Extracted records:
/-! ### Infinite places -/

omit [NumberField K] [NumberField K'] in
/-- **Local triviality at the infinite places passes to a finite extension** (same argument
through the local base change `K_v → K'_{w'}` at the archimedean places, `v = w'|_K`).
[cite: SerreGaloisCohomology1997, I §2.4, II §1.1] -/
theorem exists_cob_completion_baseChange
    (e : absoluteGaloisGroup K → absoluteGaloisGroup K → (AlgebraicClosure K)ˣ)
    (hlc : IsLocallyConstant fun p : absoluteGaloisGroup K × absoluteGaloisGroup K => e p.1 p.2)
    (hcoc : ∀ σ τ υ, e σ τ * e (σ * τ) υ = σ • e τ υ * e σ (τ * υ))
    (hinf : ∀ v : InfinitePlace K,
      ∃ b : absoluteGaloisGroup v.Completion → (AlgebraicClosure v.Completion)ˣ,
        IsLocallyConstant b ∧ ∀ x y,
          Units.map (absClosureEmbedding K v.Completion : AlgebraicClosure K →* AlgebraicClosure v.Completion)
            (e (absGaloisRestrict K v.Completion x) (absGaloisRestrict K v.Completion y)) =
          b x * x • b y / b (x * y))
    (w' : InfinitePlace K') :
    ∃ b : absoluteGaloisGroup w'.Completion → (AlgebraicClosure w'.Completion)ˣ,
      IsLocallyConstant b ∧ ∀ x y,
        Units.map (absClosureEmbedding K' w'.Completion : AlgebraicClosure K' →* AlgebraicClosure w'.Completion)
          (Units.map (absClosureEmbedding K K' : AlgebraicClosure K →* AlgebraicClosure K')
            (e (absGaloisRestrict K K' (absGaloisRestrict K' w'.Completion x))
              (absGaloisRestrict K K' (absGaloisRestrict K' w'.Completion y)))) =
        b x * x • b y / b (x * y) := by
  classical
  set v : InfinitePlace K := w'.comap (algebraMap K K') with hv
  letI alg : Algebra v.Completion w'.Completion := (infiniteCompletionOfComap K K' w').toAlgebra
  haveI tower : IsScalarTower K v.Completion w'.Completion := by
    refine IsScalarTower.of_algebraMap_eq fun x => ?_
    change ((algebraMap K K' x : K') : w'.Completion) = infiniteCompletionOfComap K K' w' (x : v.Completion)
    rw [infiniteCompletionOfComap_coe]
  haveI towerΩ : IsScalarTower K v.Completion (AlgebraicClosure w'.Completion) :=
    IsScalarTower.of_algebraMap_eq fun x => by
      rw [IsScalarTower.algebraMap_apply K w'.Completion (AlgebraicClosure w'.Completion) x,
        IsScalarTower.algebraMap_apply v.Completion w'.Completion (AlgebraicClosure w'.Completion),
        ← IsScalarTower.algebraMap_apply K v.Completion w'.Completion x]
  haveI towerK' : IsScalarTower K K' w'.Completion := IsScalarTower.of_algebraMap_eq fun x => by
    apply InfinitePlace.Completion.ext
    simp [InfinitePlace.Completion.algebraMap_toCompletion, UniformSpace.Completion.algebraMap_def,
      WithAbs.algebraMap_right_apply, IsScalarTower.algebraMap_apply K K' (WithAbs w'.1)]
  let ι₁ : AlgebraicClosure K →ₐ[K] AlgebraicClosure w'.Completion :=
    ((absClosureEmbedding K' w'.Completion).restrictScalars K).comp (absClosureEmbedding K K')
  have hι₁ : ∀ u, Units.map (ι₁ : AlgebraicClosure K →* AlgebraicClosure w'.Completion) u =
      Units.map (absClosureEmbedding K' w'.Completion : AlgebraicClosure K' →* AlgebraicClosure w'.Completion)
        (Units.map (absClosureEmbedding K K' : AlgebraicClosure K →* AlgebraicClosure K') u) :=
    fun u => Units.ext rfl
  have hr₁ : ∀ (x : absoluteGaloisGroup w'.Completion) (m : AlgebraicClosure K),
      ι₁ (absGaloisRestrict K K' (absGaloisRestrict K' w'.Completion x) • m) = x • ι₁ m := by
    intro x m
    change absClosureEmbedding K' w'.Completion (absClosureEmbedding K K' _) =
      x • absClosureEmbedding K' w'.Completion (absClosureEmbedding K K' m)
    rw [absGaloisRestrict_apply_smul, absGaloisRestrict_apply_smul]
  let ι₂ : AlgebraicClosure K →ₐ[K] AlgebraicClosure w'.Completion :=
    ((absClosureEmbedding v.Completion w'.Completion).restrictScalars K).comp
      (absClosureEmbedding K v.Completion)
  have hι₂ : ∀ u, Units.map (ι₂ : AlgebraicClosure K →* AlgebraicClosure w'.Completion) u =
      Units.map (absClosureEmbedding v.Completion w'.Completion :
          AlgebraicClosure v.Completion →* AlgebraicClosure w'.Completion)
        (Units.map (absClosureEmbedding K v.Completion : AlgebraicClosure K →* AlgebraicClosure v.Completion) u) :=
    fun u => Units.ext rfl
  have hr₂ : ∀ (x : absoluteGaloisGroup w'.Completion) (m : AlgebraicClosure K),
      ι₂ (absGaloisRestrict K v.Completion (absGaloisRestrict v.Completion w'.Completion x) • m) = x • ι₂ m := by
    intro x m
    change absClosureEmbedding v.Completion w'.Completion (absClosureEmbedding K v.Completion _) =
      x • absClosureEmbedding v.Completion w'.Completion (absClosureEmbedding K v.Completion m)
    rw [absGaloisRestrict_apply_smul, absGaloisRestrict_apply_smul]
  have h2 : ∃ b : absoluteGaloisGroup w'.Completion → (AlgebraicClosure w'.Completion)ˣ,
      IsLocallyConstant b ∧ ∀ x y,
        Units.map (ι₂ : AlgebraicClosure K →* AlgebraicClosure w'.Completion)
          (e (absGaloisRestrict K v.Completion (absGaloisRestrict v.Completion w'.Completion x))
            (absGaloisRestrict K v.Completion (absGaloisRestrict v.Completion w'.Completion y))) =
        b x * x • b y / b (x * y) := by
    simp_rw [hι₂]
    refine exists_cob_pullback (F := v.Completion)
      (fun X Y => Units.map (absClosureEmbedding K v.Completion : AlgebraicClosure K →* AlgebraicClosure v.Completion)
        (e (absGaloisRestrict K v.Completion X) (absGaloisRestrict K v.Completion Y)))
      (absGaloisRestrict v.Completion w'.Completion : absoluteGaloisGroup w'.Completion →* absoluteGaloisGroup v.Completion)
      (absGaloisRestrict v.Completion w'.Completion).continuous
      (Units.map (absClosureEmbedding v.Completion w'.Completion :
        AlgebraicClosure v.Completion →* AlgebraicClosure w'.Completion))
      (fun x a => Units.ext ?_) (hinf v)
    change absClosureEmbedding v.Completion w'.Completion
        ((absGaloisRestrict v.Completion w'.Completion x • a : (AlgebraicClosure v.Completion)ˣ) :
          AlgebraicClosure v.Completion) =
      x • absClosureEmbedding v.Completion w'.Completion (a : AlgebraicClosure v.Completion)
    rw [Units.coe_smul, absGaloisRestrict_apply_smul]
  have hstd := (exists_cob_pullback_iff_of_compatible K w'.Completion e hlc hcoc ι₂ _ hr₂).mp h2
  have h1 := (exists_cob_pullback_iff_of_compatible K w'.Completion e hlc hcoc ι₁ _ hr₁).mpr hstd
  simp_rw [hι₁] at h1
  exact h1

==

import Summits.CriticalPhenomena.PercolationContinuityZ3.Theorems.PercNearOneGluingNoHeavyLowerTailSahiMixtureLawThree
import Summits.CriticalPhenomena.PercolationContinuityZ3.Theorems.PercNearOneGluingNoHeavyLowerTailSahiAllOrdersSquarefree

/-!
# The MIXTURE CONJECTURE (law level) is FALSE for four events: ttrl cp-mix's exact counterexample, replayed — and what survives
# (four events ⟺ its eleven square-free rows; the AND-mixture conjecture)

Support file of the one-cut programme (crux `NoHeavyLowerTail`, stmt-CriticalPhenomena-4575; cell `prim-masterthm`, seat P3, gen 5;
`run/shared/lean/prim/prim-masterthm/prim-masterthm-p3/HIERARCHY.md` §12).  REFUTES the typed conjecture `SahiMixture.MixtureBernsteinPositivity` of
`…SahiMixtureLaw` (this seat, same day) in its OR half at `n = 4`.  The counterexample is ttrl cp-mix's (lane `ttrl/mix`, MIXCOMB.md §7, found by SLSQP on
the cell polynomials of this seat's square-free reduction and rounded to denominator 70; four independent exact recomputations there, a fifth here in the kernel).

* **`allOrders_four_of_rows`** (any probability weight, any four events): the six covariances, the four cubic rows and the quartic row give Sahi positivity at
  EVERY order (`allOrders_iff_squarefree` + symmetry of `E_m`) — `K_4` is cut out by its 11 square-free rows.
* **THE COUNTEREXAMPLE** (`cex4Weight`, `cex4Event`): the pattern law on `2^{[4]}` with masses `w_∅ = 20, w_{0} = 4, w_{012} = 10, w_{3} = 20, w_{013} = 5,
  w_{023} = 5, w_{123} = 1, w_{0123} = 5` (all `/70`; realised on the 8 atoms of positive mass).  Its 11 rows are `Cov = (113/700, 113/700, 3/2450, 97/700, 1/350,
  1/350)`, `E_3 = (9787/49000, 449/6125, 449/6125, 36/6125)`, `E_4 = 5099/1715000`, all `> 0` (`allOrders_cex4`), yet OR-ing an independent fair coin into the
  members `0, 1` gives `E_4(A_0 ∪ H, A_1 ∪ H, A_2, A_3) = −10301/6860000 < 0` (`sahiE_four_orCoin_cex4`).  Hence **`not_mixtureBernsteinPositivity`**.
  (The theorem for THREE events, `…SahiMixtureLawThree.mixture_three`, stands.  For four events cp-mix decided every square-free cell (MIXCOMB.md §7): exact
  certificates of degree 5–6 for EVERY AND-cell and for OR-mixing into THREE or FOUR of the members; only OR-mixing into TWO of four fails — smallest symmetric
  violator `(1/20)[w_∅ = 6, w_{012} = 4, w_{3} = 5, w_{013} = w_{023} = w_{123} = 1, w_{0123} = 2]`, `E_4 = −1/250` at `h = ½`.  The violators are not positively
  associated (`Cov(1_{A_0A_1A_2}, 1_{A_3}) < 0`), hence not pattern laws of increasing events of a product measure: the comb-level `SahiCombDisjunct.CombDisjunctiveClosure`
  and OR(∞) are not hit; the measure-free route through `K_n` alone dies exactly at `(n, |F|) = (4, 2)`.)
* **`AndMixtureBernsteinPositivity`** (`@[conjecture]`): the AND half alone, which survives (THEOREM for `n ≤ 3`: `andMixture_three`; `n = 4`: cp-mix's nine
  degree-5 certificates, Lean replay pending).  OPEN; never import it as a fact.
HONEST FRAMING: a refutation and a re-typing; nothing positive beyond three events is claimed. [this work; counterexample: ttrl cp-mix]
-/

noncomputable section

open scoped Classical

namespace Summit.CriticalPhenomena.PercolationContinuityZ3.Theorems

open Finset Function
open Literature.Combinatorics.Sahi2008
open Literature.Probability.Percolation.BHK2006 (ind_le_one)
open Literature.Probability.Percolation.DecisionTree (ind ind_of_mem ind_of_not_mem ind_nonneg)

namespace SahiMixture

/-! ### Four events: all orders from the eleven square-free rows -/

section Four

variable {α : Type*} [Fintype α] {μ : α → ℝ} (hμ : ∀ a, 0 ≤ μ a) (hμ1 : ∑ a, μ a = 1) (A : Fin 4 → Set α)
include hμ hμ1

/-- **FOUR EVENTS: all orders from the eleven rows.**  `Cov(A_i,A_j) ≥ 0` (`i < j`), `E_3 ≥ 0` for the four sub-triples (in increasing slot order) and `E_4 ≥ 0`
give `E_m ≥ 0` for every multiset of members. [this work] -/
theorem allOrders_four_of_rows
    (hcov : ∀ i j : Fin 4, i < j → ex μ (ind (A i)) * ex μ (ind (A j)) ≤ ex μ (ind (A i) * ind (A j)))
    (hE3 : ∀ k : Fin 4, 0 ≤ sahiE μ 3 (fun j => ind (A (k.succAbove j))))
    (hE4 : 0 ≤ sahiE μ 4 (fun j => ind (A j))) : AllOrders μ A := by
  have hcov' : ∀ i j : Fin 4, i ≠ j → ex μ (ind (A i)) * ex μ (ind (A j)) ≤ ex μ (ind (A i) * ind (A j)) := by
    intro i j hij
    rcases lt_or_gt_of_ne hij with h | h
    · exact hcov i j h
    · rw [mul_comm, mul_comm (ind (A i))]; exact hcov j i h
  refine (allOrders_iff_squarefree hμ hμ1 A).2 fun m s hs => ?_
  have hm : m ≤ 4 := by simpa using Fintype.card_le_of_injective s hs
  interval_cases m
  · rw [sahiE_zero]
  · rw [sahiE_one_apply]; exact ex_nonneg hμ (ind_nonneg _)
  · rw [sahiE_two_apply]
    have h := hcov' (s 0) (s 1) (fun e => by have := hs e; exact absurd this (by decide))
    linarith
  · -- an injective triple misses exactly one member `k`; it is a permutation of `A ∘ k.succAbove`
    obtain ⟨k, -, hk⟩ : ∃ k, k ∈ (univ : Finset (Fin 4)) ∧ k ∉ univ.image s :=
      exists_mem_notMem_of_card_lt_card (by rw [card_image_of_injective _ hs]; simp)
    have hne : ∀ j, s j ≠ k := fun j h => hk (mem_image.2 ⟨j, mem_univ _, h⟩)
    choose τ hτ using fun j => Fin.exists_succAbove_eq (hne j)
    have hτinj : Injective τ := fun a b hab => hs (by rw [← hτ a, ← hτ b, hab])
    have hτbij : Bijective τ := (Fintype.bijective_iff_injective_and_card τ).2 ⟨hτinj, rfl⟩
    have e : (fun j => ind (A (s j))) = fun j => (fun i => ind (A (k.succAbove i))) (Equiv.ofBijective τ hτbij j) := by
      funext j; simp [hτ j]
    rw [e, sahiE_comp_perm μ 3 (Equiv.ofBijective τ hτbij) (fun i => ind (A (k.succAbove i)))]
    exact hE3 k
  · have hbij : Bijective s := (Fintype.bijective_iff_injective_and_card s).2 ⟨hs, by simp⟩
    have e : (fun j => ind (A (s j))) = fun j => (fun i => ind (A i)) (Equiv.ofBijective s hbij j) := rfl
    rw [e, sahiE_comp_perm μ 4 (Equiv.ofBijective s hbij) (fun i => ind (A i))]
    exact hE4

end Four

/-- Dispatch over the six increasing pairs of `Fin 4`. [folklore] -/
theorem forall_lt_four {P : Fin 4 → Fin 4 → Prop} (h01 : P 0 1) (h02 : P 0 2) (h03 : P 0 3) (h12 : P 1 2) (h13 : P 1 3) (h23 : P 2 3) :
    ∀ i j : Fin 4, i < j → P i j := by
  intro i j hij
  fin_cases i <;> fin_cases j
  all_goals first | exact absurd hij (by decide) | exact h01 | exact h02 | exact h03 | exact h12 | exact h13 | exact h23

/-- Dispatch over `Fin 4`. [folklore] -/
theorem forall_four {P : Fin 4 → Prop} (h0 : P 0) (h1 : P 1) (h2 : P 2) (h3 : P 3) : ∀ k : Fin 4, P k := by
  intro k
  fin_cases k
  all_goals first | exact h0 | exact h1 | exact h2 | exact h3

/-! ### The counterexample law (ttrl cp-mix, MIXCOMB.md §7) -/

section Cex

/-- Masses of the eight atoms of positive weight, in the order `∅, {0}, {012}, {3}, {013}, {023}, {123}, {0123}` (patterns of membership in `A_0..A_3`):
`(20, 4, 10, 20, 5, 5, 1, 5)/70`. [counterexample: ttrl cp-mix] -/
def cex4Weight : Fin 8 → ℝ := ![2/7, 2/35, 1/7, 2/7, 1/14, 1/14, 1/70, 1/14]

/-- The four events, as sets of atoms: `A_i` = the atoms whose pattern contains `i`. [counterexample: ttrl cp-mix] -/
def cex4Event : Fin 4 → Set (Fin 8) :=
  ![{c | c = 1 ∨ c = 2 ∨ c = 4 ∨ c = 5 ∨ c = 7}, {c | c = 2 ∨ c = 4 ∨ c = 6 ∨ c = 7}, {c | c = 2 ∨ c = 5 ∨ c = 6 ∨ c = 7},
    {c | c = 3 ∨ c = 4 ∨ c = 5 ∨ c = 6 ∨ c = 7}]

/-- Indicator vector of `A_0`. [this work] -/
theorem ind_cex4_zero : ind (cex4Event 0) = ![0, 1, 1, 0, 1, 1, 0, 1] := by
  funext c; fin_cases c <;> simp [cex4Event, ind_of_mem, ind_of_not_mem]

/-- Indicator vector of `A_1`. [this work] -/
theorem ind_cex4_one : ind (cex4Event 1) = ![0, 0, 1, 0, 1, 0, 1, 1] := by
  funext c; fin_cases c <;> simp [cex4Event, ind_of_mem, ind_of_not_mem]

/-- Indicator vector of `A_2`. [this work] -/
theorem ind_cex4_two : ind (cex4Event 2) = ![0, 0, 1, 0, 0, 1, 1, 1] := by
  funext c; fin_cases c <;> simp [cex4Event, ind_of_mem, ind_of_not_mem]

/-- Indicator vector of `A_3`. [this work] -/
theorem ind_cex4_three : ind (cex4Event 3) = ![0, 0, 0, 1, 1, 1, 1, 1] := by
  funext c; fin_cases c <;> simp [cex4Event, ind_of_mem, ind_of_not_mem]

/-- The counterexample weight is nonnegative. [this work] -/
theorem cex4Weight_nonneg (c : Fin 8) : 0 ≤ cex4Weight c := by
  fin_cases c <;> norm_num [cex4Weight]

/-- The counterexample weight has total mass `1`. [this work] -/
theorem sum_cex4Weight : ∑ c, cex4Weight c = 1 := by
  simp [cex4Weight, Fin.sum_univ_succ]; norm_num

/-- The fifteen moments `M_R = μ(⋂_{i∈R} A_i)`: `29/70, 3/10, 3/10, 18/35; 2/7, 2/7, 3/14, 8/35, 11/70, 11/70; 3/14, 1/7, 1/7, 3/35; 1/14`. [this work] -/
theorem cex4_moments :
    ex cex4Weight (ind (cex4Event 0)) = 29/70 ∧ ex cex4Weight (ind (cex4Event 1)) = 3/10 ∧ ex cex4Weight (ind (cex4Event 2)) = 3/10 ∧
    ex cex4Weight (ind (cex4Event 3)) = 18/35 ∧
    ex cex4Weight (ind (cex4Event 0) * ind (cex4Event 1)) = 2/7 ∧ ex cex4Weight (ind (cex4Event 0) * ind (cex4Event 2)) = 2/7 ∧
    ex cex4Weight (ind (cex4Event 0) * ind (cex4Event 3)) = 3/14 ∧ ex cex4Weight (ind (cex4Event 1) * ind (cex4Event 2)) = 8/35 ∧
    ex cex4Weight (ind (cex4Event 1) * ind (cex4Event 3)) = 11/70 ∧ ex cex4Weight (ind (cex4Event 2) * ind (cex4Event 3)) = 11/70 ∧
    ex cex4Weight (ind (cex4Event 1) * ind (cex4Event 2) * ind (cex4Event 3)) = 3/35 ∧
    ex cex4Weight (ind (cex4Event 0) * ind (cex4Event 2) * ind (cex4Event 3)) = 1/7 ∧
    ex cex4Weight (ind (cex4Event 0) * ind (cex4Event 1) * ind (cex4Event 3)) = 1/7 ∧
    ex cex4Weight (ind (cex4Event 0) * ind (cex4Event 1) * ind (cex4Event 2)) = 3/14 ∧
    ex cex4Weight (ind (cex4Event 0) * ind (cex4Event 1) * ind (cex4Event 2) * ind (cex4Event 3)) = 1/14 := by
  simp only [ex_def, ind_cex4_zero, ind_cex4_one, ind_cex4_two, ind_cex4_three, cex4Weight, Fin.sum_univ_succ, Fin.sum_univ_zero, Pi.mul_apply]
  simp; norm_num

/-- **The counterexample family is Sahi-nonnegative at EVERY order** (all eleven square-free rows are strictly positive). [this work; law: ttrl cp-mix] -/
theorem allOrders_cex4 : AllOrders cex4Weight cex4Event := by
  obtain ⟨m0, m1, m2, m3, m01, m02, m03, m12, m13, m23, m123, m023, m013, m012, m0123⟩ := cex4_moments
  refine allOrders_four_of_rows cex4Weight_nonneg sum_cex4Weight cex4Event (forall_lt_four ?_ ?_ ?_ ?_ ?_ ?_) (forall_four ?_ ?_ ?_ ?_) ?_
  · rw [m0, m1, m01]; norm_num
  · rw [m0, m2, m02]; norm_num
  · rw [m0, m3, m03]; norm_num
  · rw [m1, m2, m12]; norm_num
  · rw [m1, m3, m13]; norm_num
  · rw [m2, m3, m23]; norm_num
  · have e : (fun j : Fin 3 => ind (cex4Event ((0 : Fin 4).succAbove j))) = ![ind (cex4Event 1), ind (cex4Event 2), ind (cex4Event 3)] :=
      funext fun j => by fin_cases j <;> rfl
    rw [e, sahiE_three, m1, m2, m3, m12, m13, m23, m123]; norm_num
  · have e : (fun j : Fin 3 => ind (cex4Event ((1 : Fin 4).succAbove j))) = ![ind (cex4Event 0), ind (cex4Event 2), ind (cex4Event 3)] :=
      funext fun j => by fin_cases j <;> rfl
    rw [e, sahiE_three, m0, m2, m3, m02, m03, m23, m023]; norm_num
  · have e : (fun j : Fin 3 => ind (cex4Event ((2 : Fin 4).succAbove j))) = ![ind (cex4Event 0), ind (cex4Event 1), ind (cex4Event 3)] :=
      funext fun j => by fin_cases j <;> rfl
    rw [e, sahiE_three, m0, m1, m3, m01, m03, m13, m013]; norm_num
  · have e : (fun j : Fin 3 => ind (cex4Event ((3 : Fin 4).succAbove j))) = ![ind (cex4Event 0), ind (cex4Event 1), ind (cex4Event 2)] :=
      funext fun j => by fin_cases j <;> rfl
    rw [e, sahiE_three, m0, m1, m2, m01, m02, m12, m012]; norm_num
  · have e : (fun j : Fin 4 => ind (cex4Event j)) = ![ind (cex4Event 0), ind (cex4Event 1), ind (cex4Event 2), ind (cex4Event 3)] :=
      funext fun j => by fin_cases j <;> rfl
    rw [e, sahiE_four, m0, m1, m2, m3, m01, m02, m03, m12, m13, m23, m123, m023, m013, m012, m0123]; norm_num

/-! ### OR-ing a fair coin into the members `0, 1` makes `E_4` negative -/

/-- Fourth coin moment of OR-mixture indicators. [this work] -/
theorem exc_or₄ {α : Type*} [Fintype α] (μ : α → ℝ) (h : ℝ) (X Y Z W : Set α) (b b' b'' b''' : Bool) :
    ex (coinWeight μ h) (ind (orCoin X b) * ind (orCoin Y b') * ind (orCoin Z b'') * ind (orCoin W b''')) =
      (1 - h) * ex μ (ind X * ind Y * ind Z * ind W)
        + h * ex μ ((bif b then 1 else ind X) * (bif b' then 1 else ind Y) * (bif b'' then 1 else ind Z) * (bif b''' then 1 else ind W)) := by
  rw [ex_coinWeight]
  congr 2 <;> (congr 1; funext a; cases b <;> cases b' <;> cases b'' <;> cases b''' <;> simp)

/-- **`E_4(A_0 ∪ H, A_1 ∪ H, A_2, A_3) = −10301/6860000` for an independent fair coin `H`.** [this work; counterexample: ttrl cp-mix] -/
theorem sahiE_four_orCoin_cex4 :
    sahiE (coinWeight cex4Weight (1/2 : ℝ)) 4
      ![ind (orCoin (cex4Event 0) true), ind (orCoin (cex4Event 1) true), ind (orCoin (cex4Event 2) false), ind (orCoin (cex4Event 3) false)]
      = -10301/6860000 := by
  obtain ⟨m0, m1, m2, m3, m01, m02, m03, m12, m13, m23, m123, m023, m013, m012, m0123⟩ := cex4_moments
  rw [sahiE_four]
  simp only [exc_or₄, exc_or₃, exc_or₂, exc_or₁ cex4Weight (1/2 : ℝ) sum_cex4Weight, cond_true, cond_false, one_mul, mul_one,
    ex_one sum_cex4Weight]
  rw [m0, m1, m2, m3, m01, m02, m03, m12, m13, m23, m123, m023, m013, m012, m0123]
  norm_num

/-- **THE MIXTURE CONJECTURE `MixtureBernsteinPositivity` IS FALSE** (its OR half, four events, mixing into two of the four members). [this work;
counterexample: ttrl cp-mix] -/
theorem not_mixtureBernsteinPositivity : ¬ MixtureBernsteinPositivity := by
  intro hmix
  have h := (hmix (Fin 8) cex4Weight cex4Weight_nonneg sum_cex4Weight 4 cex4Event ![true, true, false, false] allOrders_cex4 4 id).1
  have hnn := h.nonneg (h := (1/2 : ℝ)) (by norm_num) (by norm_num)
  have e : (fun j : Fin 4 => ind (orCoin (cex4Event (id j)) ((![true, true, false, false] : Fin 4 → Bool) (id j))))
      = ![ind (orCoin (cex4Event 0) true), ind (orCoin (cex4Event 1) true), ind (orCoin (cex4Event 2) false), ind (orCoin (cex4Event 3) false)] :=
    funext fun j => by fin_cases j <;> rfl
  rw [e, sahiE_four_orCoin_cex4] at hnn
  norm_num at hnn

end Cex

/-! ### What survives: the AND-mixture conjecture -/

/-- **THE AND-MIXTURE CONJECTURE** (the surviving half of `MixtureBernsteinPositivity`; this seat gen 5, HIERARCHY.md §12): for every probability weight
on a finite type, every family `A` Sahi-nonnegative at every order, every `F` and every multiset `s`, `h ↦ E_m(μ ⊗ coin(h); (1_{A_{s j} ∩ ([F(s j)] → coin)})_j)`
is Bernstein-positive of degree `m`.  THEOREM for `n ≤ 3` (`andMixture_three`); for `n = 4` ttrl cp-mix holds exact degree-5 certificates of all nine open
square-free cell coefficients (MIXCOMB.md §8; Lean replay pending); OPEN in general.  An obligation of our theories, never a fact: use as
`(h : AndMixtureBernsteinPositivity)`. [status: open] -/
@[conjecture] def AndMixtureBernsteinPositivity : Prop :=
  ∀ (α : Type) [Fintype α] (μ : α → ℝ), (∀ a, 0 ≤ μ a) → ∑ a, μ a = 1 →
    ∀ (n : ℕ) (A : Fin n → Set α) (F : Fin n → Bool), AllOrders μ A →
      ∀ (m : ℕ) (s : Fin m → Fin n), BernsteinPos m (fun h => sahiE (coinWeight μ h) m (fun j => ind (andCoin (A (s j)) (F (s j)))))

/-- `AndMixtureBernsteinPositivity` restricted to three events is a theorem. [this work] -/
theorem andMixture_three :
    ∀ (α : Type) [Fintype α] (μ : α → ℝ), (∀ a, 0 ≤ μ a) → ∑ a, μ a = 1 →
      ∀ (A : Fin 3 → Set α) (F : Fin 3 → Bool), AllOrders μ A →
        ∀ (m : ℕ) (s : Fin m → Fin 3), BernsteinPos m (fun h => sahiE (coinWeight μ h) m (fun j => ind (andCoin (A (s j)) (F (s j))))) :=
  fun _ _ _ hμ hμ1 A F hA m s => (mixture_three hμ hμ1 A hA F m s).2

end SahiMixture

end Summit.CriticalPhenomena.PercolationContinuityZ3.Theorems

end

**Exercise description**:
Beginning at the line above with "Infinite places -/" and finishing at the line with "(e : absoluteGaloisGroup", return each line exactly and return nothing else.

**Exercise output**:
/-! ### Infinite places -/

omit [NumberField K] [NumberField K'] in
/-- **Local triviality at the infinite places passes to a finite extension** (same argument
through the local base change `K_v → K'_{w'}` at the archimedean places, `v = w'|_K`).
[cite: SerreGaloisCohomology1997, I §2.4, II §1.1] -/
theorem exists_cob_completion_baseChange
    (e : absoluteGaloisGroup K → absoluteGaloisGroup K → (AlgebraicClosure K)ˣ)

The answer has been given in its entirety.